中村吉右衛門の歌舞伎家系図!兄・松本幸四郎との確執は根深い!?

2019年5月14日 更新

中村吉右衛門の歌舞伎家系図!兄・松本幸四郎との確執は根深い!?

中村吉衛門は9代目松本幸四郎と実の兄弟!

世に骨肉の争いという言葉があります。およそ伝統や一芸にまつわる地位や権力をめぐっての、親と子、兄弟の争いを意味しますが、日本においては、特に伝統芸能の分野で取り沙汰されることが多いようです。巷間、歌舞伎の九代目松本幸四郎と、二代目中村吉衛門兄弟の確執はよく耳にしますが、さて、その実態はいかなるものでしょうか。

そもそも兄弟の確執のいわれは、2人が誕生する時にまで遡ります。2人の母は、初代中村吉衛門の娘でした。八代目中村幸四郎に嫁ぎますが、もし男の子が2人生まれたら、1人を祖父である中村吉衛門の養子に出すと約束。約束通り男の子が2人生まれたため、弟の中村吉衛門が、初代吉衛門、つまり祖父の養子となりました。

中村吉衛門と松本幸四郎が抱えた歌舞伎界における定め

中村吉右衛門と松本幸四郎は、こうして兄弟でありながら、歌舞伎界における、高麗屋、播磨屋という大名代を、それぞれが背負うことになりました。しかし、養子に出された中村吉衛門は、幼い頃、実の父母と暮らせない悲しみに兄の松本幸四郎を恨んだという話も。

これが、兄弟の確執話の元となっているようです。中村吉衛門は1944年生まれで、すでに72歳。兄である松本幸四郎とは、若い頃から常にライバル関係にありました。歌舞伎以外に、ミュージカルや演劇、テレビで華々しく活躍する兄・松本幸四郎に対して、弟の中村吉衛門は、歌舞伎以外での活動が少なく、その差がまた、兄弟不仲説の理由とされたようです。

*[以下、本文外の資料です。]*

/-!
# Route `KolyvaginDepthDoor`, crux `KolyvaginDepthSupplyKN` (stmt-BirchSwinnertonDyer-22820) —
# DEPTH TABLE v12: «ONE BIT ⟺ TWO `Ш`'s» (5/5: `916c1`, `944e1`) — the rank-2 row in pure BSD-invariant
# form, the one point on the Heegner twist SUPPLIED IN THE KERNEL

Helper file of the lead prover of line `levelone` (kdd-p1 g15; `--supports stmt-BirchSwinnertonDyer-22820
--as helper`); it closes nothing and BSD is not proved by it.

v11 (this seat, files `…DepthTableRowsRankDischarged`, `…DepthTableRow<label>RankDischarged`) reads the
rank-2 rows as «bit ⟺ `Ш(E/ℚ)[p] = 0` ∧ `#Sel_p(E^{(d_K)}/ℚ) ≤ p`» (rank of `E` discharged by the
tree's kernel 2-descent certificates). The remaining Selmer bound on the twist is itself two BSD
invariants once ONE rational point of infinite order on `E^{(d_K)}` is known: with `1 ≤ rank E^{(d_K)}`
and `E^{(d_K)}[p](ℚ) = 0` (twist of an irreducible `ρ̄_{E,p}`), `#Sel_p(E^{(d_K)}) ≤ p` ⟺
«`rank E^{(d_K)} = 1` ∧ `Ш(E^{(d_K)}/ℚ)[p] = 0`» (AEC X.4.2; `natCard_selmerGroup_le_iff_rank_eq_one_sha₁₅₅`
in part 1). This file SUPPLIES THAT POINT IN THE KERNEL for each row — a rational point on the integer
twist model `[0, d_K b₂, 0, 8 d_K² b₄, 16 d_K³ b₆]` (`u = 1/2`-isomorphic to `E^{(d_K)}`,
`mordellWeilRank_quadraticTwist_eq_twistModel`), found by naive search, NON-ZERO, on a twist that is
TORSION-FREE by the annihilator `t = 1` of two kernel point counts (`nsmul_eq_zero_of_annihilatorCheck`),
hence of infinite order; Mordell–Weil (`module_finite_point_holds`) gives `1 ≤ rank` — and states:

  «∃ frame, Kolyvagin prime `ℓ`, datum: `c_1(ℓ) ≠ 0`»  `↔`
  «`Ш(E/ℚ)[p] = 0` ∧ `rank_ℤ E^{(d_K)}(ℚ) = 1` ∧ `Ш(E^{(d_K)}/ℚ)[p] = 0`»,

for ANY imaginary quadratic `K` with the row's `d_K`: ONE BIT of Jetchev–Lauter–Stein's algorithm IS the
vanishing of `Ш[p]` of the rank-2 curve AND of its rank-1 Heegner twist (plus the twist's rank), with
nothing else in the statement — no rank of `E`, no `hF`, no twist pinning, no `Ш`-hypothesis, no point
hypothesis. CONDITIONAL on the named print facts of the v10/v11 rows ((γ) + W. Zhang L8.4 (1), resp.
Castella–Sano et al. on the split rows); per curve; BSD is NOT proved by any of this.

References: [WZhang2014] Lemma 8.4 (1) (p. 236), Thm. 9.1 (p. 240); [CastellaSano2026] Thm. 3;
[GrossLMS1991] Prop. 3.7 (2); [SilvermanAEC2009] VII.3.1 (b), VIII.6.7, X.4.2, X.5 Cor. 5.4;
[JetchevLauterStein2009] §3.6 (arXiv:0707.0032); [CremonaAlgorithms1997] Table 1, §3.6.
-/

set_option linter.dupNamespace false

noncomputable section

open scoped Classical NumberField

namespace Summit.BirchSwinnertonDyer.BirchSwinnertonDyer.Theorems.KolyvaginDepthDoor

open Literature.NumberTheory.EllipticCurves Literature.NumberTheory.EllipticCurves.ModularForms
  WeierstrassCurve NumberField IsDedekindDomain
open Summit.BirchSwinnertonDyer.BirchSwinnertonDyer.Theorems
open Summit.BirchSwinnertonDyer.BirchSwinnertonDyer.Rank2Observatory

しかし、中村吉衛門は後年、テレビ時代劇の「鬼平犯科帳」で、火付盗賊改方長官長谷川平蔵を演じ、一世一代のはまり役となって、広く一般にも知られるようになりました。また歌舞伎役者としても、2011年に人間国宝認定されています。松本幸四郎、中村吉衛門兄弟にとっては、今や、わだかまりなどはないと思われます。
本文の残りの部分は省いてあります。